Action item →
Starting with the first line of the records, write out each line exactly until you have included the line containing "produced for each".

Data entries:
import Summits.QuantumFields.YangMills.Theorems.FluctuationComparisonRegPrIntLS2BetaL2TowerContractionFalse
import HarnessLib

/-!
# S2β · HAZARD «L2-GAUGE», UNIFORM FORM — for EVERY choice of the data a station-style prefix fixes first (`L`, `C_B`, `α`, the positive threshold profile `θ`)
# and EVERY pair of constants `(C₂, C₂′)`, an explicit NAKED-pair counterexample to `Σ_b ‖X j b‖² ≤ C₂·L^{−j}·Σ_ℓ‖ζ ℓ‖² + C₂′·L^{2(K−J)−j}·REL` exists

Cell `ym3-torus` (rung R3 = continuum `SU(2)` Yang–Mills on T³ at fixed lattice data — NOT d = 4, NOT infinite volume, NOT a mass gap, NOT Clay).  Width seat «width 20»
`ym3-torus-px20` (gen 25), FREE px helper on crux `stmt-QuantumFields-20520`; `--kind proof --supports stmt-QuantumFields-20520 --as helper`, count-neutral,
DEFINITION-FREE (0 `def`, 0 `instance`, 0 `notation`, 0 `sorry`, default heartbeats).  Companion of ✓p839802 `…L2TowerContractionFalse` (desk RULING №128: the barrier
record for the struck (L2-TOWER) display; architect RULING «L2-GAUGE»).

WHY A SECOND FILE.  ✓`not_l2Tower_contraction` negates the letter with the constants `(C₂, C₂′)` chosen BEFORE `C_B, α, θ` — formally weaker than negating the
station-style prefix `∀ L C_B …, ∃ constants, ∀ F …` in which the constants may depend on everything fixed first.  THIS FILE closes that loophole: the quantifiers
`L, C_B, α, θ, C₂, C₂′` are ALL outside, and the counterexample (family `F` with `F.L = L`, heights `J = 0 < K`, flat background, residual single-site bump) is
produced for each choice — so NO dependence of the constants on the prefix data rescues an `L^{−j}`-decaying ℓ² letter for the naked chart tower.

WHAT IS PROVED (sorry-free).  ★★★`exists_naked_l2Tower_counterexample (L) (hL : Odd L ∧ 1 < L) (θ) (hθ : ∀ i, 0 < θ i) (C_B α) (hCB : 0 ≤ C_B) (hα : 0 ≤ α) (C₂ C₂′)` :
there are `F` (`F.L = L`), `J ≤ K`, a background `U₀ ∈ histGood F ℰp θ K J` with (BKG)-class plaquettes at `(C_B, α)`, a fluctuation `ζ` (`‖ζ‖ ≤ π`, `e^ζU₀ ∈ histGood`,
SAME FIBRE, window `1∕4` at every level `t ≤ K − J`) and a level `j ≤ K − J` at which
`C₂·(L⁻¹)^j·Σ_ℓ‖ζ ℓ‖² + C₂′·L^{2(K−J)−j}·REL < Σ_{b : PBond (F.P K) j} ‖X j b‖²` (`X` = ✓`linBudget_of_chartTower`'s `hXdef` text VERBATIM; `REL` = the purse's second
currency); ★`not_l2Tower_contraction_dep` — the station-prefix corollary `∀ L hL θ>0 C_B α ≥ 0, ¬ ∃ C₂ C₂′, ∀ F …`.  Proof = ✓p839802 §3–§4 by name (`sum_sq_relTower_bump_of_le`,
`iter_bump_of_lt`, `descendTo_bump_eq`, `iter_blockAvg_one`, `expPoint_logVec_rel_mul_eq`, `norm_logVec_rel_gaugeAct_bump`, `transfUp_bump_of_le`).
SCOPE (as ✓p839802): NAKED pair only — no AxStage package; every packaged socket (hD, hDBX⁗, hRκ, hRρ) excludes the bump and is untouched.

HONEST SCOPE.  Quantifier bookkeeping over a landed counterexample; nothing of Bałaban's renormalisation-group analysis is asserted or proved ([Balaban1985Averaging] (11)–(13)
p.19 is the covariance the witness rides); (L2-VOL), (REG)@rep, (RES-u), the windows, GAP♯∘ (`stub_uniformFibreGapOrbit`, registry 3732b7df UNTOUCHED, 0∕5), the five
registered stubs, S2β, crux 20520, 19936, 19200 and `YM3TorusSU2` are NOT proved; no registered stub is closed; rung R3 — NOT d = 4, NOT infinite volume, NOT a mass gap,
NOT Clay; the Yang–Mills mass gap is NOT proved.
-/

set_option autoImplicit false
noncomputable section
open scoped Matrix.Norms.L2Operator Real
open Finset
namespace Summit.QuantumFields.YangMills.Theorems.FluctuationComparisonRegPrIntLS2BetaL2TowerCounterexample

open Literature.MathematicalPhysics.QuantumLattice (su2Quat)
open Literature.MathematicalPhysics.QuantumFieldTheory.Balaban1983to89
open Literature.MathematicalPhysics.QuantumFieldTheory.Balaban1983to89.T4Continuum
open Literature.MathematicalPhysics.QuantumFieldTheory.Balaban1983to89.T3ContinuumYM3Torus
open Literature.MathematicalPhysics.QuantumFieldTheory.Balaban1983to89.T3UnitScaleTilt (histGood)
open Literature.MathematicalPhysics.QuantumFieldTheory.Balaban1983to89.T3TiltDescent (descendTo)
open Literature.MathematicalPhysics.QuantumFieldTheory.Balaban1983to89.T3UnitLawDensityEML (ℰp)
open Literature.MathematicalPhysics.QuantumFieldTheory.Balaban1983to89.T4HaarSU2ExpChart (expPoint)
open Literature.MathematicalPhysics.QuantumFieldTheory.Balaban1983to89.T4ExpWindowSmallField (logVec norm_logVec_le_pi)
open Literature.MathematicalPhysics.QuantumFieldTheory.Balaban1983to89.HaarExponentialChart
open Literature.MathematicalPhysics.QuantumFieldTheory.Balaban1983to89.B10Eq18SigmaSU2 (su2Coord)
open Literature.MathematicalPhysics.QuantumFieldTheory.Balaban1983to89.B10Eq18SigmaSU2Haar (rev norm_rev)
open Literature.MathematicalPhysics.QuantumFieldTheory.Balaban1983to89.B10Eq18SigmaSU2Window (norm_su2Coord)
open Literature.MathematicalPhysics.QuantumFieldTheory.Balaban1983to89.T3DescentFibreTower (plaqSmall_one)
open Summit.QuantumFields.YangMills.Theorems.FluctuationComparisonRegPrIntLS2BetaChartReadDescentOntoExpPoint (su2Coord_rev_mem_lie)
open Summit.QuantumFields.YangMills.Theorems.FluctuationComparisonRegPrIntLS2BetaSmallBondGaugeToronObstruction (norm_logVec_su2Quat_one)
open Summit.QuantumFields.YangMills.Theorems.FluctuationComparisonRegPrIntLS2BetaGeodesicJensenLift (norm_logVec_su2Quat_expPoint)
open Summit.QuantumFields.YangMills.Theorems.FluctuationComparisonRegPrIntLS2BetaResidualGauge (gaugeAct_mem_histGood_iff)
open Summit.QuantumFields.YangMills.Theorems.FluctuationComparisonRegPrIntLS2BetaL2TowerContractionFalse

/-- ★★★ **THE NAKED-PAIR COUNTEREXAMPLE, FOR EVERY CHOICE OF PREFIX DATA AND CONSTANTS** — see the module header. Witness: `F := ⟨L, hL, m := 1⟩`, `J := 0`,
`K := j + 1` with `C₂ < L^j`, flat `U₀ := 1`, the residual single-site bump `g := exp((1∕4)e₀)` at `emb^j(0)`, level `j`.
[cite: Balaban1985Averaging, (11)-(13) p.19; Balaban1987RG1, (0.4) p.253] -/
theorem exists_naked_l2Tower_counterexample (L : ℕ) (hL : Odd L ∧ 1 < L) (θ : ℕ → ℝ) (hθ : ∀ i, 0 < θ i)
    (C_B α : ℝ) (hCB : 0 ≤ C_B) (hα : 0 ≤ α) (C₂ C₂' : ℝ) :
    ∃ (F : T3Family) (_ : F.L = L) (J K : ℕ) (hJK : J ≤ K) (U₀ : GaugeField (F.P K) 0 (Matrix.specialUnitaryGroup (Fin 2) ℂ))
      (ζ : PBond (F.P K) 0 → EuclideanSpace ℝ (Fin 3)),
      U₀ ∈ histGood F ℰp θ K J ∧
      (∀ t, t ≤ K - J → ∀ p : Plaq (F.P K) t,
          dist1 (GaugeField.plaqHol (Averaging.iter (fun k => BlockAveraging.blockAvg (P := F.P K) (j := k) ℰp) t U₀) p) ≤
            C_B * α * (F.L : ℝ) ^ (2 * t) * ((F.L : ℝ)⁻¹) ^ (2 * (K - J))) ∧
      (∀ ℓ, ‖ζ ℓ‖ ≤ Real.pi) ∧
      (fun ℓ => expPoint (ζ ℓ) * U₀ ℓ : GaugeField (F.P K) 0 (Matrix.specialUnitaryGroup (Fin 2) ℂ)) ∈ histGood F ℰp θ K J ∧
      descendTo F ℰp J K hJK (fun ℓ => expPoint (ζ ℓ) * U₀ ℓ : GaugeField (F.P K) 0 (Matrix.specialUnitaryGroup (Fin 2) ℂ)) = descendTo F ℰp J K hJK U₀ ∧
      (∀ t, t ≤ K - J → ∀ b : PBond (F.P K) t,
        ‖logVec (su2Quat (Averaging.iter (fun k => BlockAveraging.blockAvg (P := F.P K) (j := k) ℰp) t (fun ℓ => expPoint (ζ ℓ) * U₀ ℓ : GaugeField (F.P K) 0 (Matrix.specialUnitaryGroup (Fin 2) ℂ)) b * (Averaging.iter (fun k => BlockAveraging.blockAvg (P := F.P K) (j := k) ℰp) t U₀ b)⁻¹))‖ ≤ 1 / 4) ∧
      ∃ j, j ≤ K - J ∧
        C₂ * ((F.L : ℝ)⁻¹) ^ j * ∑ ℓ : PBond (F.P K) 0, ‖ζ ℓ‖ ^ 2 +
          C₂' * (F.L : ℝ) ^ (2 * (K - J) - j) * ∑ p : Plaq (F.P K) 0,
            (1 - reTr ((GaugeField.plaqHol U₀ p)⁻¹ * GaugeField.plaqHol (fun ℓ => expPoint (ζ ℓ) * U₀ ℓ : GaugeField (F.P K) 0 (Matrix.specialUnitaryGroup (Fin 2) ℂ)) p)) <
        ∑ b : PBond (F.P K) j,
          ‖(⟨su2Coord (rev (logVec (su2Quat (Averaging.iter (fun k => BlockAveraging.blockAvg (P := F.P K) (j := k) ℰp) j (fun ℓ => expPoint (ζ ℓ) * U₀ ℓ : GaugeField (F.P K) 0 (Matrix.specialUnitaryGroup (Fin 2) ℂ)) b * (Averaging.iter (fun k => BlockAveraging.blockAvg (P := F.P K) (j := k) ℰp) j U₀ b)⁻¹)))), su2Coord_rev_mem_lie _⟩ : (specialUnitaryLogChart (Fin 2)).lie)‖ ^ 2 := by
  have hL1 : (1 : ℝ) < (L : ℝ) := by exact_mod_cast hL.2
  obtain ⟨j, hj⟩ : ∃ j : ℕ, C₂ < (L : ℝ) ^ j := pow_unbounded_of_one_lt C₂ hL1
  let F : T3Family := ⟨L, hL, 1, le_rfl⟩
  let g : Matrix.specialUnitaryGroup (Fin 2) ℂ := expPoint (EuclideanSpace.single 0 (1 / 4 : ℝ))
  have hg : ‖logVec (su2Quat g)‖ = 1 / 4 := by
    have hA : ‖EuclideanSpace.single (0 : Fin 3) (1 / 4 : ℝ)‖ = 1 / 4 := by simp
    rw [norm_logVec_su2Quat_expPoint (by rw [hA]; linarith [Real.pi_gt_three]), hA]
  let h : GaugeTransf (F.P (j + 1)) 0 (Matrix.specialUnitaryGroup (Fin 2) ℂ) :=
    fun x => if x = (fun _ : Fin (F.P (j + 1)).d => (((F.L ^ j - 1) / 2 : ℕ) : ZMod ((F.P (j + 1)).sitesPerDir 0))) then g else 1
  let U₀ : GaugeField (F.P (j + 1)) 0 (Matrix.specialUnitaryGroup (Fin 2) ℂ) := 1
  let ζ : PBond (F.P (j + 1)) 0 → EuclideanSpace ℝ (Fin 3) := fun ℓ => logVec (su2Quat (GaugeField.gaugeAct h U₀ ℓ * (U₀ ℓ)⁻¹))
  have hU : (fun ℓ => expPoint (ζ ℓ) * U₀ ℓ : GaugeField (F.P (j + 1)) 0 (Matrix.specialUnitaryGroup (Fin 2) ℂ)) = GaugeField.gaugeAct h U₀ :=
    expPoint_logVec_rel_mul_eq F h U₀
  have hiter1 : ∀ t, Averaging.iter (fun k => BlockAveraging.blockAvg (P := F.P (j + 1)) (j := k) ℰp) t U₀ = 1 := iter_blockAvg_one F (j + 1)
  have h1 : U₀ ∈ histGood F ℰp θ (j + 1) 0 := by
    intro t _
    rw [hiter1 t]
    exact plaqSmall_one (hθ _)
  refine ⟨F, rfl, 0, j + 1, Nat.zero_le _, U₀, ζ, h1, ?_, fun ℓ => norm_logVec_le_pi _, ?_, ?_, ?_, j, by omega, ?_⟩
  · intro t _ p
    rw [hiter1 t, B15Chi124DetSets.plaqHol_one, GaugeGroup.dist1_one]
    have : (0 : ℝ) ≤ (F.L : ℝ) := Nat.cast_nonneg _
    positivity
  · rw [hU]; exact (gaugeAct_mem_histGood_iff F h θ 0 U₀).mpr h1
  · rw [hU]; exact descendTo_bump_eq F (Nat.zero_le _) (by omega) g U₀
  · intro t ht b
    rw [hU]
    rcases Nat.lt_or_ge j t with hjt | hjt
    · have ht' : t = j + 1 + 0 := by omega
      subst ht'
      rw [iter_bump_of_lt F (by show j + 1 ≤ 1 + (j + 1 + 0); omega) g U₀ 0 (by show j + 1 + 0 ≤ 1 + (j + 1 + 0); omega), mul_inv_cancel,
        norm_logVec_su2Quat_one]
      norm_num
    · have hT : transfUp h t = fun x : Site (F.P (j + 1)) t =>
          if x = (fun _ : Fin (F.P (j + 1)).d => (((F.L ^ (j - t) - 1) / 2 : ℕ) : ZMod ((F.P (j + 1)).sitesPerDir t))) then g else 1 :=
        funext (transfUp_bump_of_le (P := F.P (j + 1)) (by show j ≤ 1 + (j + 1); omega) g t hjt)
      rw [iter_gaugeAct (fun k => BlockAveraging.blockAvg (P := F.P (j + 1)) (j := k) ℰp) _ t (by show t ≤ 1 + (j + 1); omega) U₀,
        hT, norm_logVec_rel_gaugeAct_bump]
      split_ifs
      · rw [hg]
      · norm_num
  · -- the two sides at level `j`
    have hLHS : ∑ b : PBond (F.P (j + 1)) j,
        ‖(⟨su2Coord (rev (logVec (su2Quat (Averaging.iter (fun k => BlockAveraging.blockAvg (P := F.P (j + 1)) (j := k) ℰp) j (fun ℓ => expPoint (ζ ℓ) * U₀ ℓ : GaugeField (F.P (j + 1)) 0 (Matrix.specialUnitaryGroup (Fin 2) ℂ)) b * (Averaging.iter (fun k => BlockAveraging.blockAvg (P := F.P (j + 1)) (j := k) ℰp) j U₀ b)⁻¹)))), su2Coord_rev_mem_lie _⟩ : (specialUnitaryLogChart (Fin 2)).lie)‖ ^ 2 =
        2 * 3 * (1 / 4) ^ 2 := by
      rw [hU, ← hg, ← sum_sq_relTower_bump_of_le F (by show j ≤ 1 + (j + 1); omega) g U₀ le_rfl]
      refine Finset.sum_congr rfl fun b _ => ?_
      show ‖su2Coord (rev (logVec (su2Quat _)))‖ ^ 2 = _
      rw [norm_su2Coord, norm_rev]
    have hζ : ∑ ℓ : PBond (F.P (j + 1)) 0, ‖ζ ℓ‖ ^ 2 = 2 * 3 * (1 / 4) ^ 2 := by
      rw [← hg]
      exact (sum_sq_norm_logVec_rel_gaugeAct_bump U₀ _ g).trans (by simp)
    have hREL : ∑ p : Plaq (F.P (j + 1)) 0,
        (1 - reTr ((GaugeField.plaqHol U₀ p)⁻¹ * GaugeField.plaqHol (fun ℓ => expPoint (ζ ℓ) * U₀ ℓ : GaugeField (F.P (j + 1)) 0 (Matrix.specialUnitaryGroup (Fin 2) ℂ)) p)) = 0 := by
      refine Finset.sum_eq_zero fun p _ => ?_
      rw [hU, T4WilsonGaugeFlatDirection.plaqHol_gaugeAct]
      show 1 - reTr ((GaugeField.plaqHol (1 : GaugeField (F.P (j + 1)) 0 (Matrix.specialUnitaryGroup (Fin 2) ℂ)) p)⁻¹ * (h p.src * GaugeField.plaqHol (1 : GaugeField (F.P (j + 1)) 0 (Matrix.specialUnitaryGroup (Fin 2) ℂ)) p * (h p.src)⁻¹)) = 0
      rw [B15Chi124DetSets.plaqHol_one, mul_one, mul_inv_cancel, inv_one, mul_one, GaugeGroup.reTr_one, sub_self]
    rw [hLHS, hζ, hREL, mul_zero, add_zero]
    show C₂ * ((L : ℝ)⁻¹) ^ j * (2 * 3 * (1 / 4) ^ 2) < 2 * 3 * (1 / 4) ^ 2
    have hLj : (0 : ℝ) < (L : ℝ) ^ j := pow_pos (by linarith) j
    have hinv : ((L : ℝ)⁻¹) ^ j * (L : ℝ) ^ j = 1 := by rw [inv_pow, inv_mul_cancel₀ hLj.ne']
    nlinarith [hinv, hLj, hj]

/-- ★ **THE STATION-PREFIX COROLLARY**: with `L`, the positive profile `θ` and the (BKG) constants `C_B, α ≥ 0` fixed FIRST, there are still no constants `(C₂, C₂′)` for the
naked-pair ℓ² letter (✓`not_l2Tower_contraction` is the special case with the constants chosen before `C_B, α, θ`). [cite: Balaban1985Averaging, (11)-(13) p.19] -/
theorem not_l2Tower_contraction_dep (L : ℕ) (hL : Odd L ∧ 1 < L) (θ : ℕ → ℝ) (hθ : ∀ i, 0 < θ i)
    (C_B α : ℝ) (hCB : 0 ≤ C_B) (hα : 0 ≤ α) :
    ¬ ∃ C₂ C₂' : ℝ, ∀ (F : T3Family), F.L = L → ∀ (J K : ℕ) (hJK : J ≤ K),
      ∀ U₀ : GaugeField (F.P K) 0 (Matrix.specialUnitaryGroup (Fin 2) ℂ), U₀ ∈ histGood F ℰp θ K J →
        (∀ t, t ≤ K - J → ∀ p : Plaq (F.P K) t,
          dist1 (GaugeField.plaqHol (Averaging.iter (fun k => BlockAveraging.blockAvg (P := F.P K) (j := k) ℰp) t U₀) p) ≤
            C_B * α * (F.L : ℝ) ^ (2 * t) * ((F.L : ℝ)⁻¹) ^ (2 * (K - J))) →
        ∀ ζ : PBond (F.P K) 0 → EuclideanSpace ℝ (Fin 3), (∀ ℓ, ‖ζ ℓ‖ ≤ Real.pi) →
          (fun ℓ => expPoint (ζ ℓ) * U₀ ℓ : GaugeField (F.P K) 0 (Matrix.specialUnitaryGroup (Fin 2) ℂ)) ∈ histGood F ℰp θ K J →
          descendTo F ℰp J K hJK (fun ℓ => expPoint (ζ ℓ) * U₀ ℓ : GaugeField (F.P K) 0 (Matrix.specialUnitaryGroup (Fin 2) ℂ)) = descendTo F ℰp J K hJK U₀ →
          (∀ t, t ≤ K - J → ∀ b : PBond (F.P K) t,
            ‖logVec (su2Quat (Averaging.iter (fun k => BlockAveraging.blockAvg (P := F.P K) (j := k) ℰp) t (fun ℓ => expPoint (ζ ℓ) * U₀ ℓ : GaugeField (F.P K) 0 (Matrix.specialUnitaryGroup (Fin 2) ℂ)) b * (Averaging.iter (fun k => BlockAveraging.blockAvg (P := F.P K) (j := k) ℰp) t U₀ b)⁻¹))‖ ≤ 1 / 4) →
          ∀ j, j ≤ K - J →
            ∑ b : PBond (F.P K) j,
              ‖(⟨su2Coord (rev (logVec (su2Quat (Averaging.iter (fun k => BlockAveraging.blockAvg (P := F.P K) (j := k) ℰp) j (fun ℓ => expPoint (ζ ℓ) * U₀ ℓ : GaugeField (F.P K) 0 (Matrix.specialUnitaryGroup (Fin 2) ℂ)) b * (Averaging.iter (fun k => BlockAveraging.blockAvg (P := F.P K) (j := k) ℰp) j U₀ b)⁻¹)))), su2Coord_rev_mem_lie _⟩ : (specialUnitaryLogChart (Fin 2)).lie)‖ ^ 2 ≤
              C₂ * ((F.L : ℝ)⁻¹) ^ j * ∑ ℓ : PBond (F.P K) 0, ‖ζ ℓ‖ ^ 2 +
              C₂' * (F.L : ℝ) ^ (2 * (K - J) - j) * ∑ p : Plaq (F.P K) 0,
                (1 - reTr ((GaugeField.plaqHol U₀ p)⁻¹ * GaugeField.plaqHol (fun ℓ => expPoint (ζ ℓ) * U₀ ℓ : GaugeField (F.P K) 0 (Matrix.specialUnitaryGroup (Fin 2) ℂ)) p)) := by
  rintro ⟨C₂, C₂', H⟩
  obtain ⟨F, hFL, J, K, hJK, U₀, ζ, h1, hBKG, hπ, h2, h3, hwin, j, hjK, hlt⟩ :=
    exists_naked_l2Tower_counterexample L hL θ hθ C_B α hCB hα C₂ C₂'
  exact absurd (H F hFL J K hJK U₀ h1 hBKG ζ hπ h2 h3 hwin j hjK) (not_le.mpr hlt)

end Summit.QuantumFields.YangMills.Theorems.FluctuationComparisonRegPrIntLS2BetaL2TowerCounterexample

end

Finished task →
import Summits.QuantumFields.YangMills.Theorems.FluctuationComparisonRegPrIntLS2BetaL2TowerContractionFalse
import HarnessLib

/-!
# S2β · HAZARD «L2-GAUGE», UNIFORM FORM — for EVERY choice of the data a station-style prefix fixes first (`L`, `C_B`, `α`, the positive threshold profile `θ`)
# and EVERY pair of constants `(C₂, C₂′)`, an explicit NAKED-pair counterexample to `Σ_b ‖X j b‖² ≤ C₂·L^{−j}·Σ_ℓ‖ζ ℓ‖² + C₂′·L^{2(K−J)−j}·REL` exists

Cell `ym3-torus` (rung R3 = continuum `SU(2)` Yang–Mills on T³ at fixed lattice data — NOT d = 4, NOT infinite volume, NOT a mass gap, NOT Clay).  Width seat «width 20»
`ym3-torus-px20` (gen 25), FREE px helper on crux `stmt-QuantumFields-20520`; `--kind proof --supports stmt-QuantumFields-20520 --as helper`, count-neutral,
DEFINITION-FREE (0 `def`, 0 `instance`, 0 `notation`, 0 `sorry`, default heartbeats).  Companion of ✓p839802 `…L2TowerContractionFalse` (desk RULING №128: the barrier
record for the struck (L2-TOWER) display; architect RULING «L2-GAUGE»).

WHY A SECOND FILE.  ✓`not_l2Tower_contraction` negates the letter with the constants `(C₂, C₂′)` chosen BEFORE `C_B, α, θ` — formally weaker than negating the
station-style prefix `∀ L C_B …, ∃ constants, ∀ F …` in which the constants may depend on everything fixed first.  THIS FILE closes that loophole: the quantifiers
`L, C_B, α, θ, C₂, C₂′` are ALL outside, and the counterexample (family `F` with `F.L = L`, heights `J = 0 < K`, flat background, residual single-site bump) is
produced for each choice — so NO dependence of the constants on the prefix data rescues an `L^{−j}`-decaying ℓ² letter for the naked chart tower.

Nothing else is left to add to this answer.